/-- **Realising q-ideles EXIST under `TwoMulLDvdOrdq`**, and they are units off `S` (abc-iut-c312-3's `exists_realising_qIdeles` +
`Cor312PilotIdelesPrWitness.qIdele_norm_eq_one_of_realises`'s content re-derived from `qPilot_apply_of_not_mem`): the side conditions
`htq0`, `htq1`, `htq` of `Real.settingPrVolSharp X …` are JOINTLY SATISFIABLE. [cite: Mochizuki2012, IUTchI Ex. 3.2 (iv) p. 71] [cite: DupuyHilado2025, §3.4] -/
theorem exists_realising_qIdeles_of_twoMulLDvdOrdq (h : TwoMulLDvdOrdq X) :
    ∃ tq : ∀ (pp : Nat.Primes) (x : (thetaIndex X).Fibre (.inr pp)), haveI : Fact (pp : ℕ).Prime := ⟨pp.2⟩; kOf X pp.1 x,
      (∀ pp x, tq pp x ≠ 0) ∧
      (∀ (pp : Nat.Primes) (x : (thetaIndex X).Fibre (.inr pp)),
          haveI : Fact (pp : ℕ).Prime := ⟨pp.2⟩; placeOf X pp.1 x ∉ X.S → ‖tq pp x‖ = 1) ∧
        ∀ (pp : Nat.Primes) (x : (thetaIndex X).Fibre (.inr pp)),
          haveI : Fact (pp : ℕ).Prime := ⟨pp.2⟩
          Real.log ‖tq pp x‖ = -(X.qPilot (placeOf X pp.1 x)) * logNorm L (placeOf X pp.1 x) /
            localDegree L (placeOf X pp.1 x) := by
  obtain ⟨tq, htq0, htq⟩ := exists_realising_qIdeles X h
  refine ⟨tq, htq0, fun pp x hx => ?_, htq⟩
  haveI : Fact (pp : ℕ).Prime := ⟨pp.2⟩
  have h1 := htq pp x
  rw [X.qPilot_apply_of_not_mem hx, neg_zero, zero_mul, zero_div] at h1
  -- `log ‖tq‖ = 0` with `tq ≠ 0` forces `‖tq‖ = 1`
  have hpos : 0 < ‖tq pp x‖ := norm_pos_iff.mpr (htq0 pp x)
  exact Real.eq_one_of_pos_of_log_eq_zero hpos h1

/-- **Realising Θ-ideles EXIST under `TwoMulLDvdOrdq`**, and they are units off `S` (abc-iut-c312-3's `exists_realising_thetaIdeles`;
`P_{Θ,j} = j²·P_q` is supported on `S`): the side conditions `ht0`, `ht1` and the honesty hypothesis `ht` are jointly satisfiable.
[cite: Mochizuki2012, IUTchI Ex. 3.2 (iv) p. 71] [cite: DupuyHilado2025, §3.4] -/
theorem exists_realising_thetaIdeles_of_twoMulLDvdOrdq (h : TwoMulLDvdOrdq X) :
    ∃ t : ∀ (pp : Nat.Primes) (_ : Fin X.lstar) (x : (thetaIndex X).Fibre (.inr pp)),
        haveI : Fact (pp : ℕ).Prime := ⟨pp.2⟩; kOf X pp.1 x,
      (∀ pp i x, t pp i x ≠ 0) ∧
      (∀ (pp : Nat.Primes) (i : Fin X.lstar) (x : (thetaIndex X).Fibre (.inr pp)),
          haveI : Fact (pp : ℕ).Prime := ⟨pp.2⟩; placeOf X pp.1 x ∉ X.S → ‖t pp i x‖ = 1) ∧
        ∀ (pp : Nat.Primes) (i : Fin X.lstar) (x : (thetaIndex X).Fibre (.inr pp)),
          haveI : Fact (pp : ℕ).Prime := ⟨pp.2⟩
          Real.log ‖t pp i x‖ = -(X.thetaPilot i (placeOf X pp.1 x)) * logNorm L (placeOf X pp.1 x) /
            localDegree L (placeOf X pp.1 x) := by
  obtain ⟨t, ht0, ht⟩ := exists_realising_thetaIdeles X h
  refine ⟨t, ht0, fun pp i x hx => ?_, ht⟩
  haveI : Fact (pp : ℕ).Prime := ⟨pp.2⟩
  have h1 := ht pp i x
  rw [X.thetaPilot_apply_of_not_mem i hx, neg_zero, zero_mul, zero_div] at h1
  have hpos : 0 < ‖t pp i x‖ := norm_pos_iff.mpr (ht0 pp i x)
  exact Real.eq_one_of_pos_of_log_eq_zero hpos h1

end Ideles

end Summit.ABC.IUTFork.Cor312Prov

end
import Summits.QuantumFields.YangMills.Theorems.IRcofAdaptedSpectralDataCore
import HarnessLib

/-!
# Line `inplane_squaring_ladder` on crux `IRcof` ⟨stmt-QuantumFields-26930⟩ — the registered stub
# `stub_adaptedSpectralData : AdaptedSpectralData` BY NAME (helper lane; R2c cell `ym-gapexp`)

Director-ym R660-ym (1); critic of record `ymfull-r2c-crit-1` (CUT-9 §A «HAND-READY STUB», HELPER-ROUTE cd1427fa99c0a313).
Skeleton of the line: `Summits/QuantumFields/YangMills/Cruxes/IRcof/Lines/inplane_squaring_ladder.lean` sha16 2d7939aac1b7e59b
(v1; the v1_1 reshape keeps these declarations byte-identical).  The stub's TYPE `AdaptedSpectralData` is stated over objects the
SKELETON defines — the temporal twist family `tw0`, the direction-0-neutral partition function `P0`, the flux weight `u0`, `FluxSubmultAt`,
`AdaptedSpectralDataAt`, `AdaptedSpectralData` (crux workfiles are not importable from `Theorems/`).  Following the LINE-19 precedent
(`Theorems/AllWindowsColdBoxBoxHighWindowsSU22LineDefs.lean`), §1 copies these six declarations VERBATIM (same names, same bodies, same
binders) into the namespace `Summit.QuantumFields.YangMills.Theorems.IRcofInplaneSquaringLadderLine`, and §2 gives the registry its by-name
inhabitant `theorem stub_adaptedSpectralData : AdaptedSpectralData`, a one-line application of the def-free theorem
`IRcofAdaptedSpectralDataCore.adaptedSpectralData` (whose statement is this type with `tw0`/`P0`/`AdaptedSpectralDataAt` δ-unfolded).

WHAT THIS IS NOT.  Nothing of `Seed` (S), `Residuals` (R), `NeutralPure` (V), `CentreFreePX` (CF), `IRnscCof` (N), of `IRcof`, `IR` or the
Yang–Mills mass gap (Clay) is proved; the mathematics (finite-volume transfer-matrix bookkeeping at one `β`) is in
`IRcofAdaptedSpectralDataCore.lean`.  Finite-volume ∕ conditional; the mass gap is NOT proved.

References: G. 't Hooft, Nucl. Phys. B 153 (1979) 141, §§4–5; I. Montvay, G. Münster, *Quantum Fields on a Lattice* (1994) §3.2.6 (3.145);
M. Reed, B. Simon, *Methods of Modern Mathematical Physics* I (1980) Thm. VI.16, VI.22–23.
-/

set_option autoImplicit false

noncomputable section

open Filter Topology MeasureTheory
open scoped BigOperators
open Literature.MathematicalPhysics.QuantumFieldTheory

namespace Summit.QuantumFields.YangMills.Theorems.IRcofInplaneSquaringLadderLine

/-! ## §1 The line's currency, VERBATIM from `Cruxes/IRcof/Lines/inplane_squaring_ladder.lean` 2d7939aac1b7e59b (§0b, §1) -/

section Currency

variable {G : Type} [Group G] [TopologicalSpace G] [IsTopologicalGroup G] [CompactSpace G]
  [MeasurableSpace G] [BorelSpace G]

/-- The temporal twist family «g on the plane (0,3), nothing else»: (g, 1, 1, 1). VERBATIM `InplaneSquaringLadder.tw0`. -/
def tw0 (g : G) : Fin 4 → G := Function.update (1 : Fin 4 → G) 0 g

variable {N : ℕ}

/-- The direction-0-NEUTRAL partition function: n⁻¹ Σ_{e<n} Z^{(gᵉ on (0,3))}. VERBATIM `InplaneSquaringLadder.P0`. -/
def P0 (ρ : G →* Matrix (Fin N) (Fin N) ℂ) (β : ℝ) (g : G) (n : ℕ) (a b c d : ℕ) : ℝ :=
  (n : ℝ)⁻¹ * ∑ e : Fin n, wilsonFinTorusTwistedPartition ρ β (tw0 (g ^ (e : ℕ))) a b c d

/-- The flux weight: u = 1 − P0/Z (the Gibbs weight of the direction-0-charged flux sectors). VERBATIM `InplaneSquaringLadder.u0`. -/
def u0 (ρ : G →* Matrix (Fin N) (Fin N) ℂ) (β : ℝ) (g : G) (n : ℕ) (a b c d : ℕ) : ℝ :=
  1 - P0 ρ β g n a b c d / wilsonFinTorusPartition ρ β a b c d

/-- Flux-sector sub-multiplicativity at one configuration. VERBATIM `InplaneSquaringLadder.FluxSubmultAt`. -/
def FluxSubmultAt (ρ : G →* Matrix (Fin N) (Fin N) ℂ) (β : ℝ) (g : G) (n : ℕ) : Prop :=
  ∀ a b c d : ℕ, 1 ≤ a → 1 ≤ b → 1 ≤ c → 2 ≤ d →
    wilsonFinTorusPartition ρ β a b c (2 * d) - P0 ρ β g n a b c (2 * d) ≤
      (wilsonFinTorusPartition ρ β a b c d - P0 ρ β g n a b c d) ^ 2

end Currency

/-- **Centre-adapted spectral data** of the slice a×b×c for (ρ, β, g, n). VERBATIM `InplaneSquaringLadder.AdaptedSpectralDataAt`. -/
def AdaptedSpectralDataAt {G : Type} [Group G] [TopologicalSpace G] [IsTopologicalGroup G] [CompactSpace G]
    [MeasurableSpace G] [BorelSpace G] {N : ℕ} (ρ : G →* Matrix (Fin N) (Fin N) ℂ) (β : ℝ) (g : G) (n : ℕ)
    (a b c : ℕ) : Prop :=
  ∃ (ι : Type) (lam w : ι → ℝ), (∀ i, 0 ≤ lam i) ∧ (∀ i, w i = 0 ∨ w i = 1) ∧
    (∀ m : ℕ, HasSum (fun i => lam i ^ (m + 2)) (wilsonFinTorusPartition ρ β a b c (m + 2))) ∧
    (∀ m : ℕ, HasSum (fun i => lam i ^ (m + 2) * w i) (P0 ρ β g n a b c (m + 2)))

/-- **Adapted spectral data exists for all boxes** — the M-class stub. VERBATIM `InplaneSquaringLadder.AdaptedSpectralData`
(the TYPE of the registered stub `stub_adaptedSpectralData`). -/
def AdaptedSpectralData : Prop :=
  ∀ (G : Type) [Group G] [TopologicalSpace G] [IsTopologicalGroup G] [CompactSpace G],
    IsCompactSimpleLieGroup G → SimplyConnectedSpace G →
    letI : MeasurableSpace G := borel G
    haveI : BorelSpace G := ⟨rfl⟩
    ∀ (r : LatticeRep G) (β : ℝ), 0 ≤ β → ∀ g ∈ Subgroup.center G, ∀ n : ℕ, 0 < n → g ^ n = 1 →
      ∀ a b c : ℕ, 1 ≤ a → 1 ≤ b → 1 ≤ c → AdaptedSpectralDataAt r.ρ β g n a b c

/-! ## §2 The registered stub BY NAME -/

/-- ★ **REGISTERED STUB `stub_adaptedSpectralData` (line `inplane_squaring_ladder` 2d7939aac1b7e59b), BY NAME**: for every compact simple
`G`, every `LatticeRep`, `β ≥ 0`, central `g` of finite order `n > 0` and every box, the slice transfer operator of `finTorusSliceKernel`
has a Hilbert eigenbasis ADAPTED to the flux projection of the cyclic twist group `⟨gᵉ on (0,3)⟩`: `Z(m+2) = Σ λᵢ^{m+2}` and
`P0(m+2) = Σ λᵢ^{m+2} wᵢ` with `wᵢ ∈ {0,1}` — `:= IRcofAdaptedSpectralDataCore.adaptedSpectralData` (the statement there is this type
δ-unfolded). [cite: tHooft1979Flux, §5 (5.1)–(5.4)] [cite: MontvayMunster1994, §3.2.6 (3.145)] [cite: ReedSimonI1980, Thm. VI.16 and Thm. VI.22–23] -/
theorem stub_adaptedSpectralData : AdaptedSpectralData := by
  intro G _ _ _ _ hG hsc
  exact IRcofAdaptedSpectralDataCore.adaptedSpectralData G hG hsc

end Summit.QuantumFields.YangMills.Theorems.IRcofInplaneSquaringLadderLine

end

Task instructions: Both end lines included, restate word for word the lines above from the line with "Type) (lam w" to the line with "(the TYPE of", and nothing else.

Output for this exercise:
  ∃ (ι : Type) (lam w : ι → ℝ), (∀ i, 0 ≤ lam i) ∧ (∀ i, w i = 0 ∨ w i = 1) ∧
    (∀ m : ℕ, HasSum (fun i => lam i ^ (m + 2)) (wilsonFinTorusPartition ρ β a b c (m + 2))) ∧
    (∀ m : ℕ, HasSum (fun i => lam i ^ (m + 2) * w i) (P0 ρ β g n a b c (m + 2)))

/-- **Adapted spectral data exists for all boxes** — the M-class stub. VERBATIM `InplaneSquaringLadder.AdaptedSpectralData`
(the TYPE of the registered stub `stub_adaptedSpectralData`). -/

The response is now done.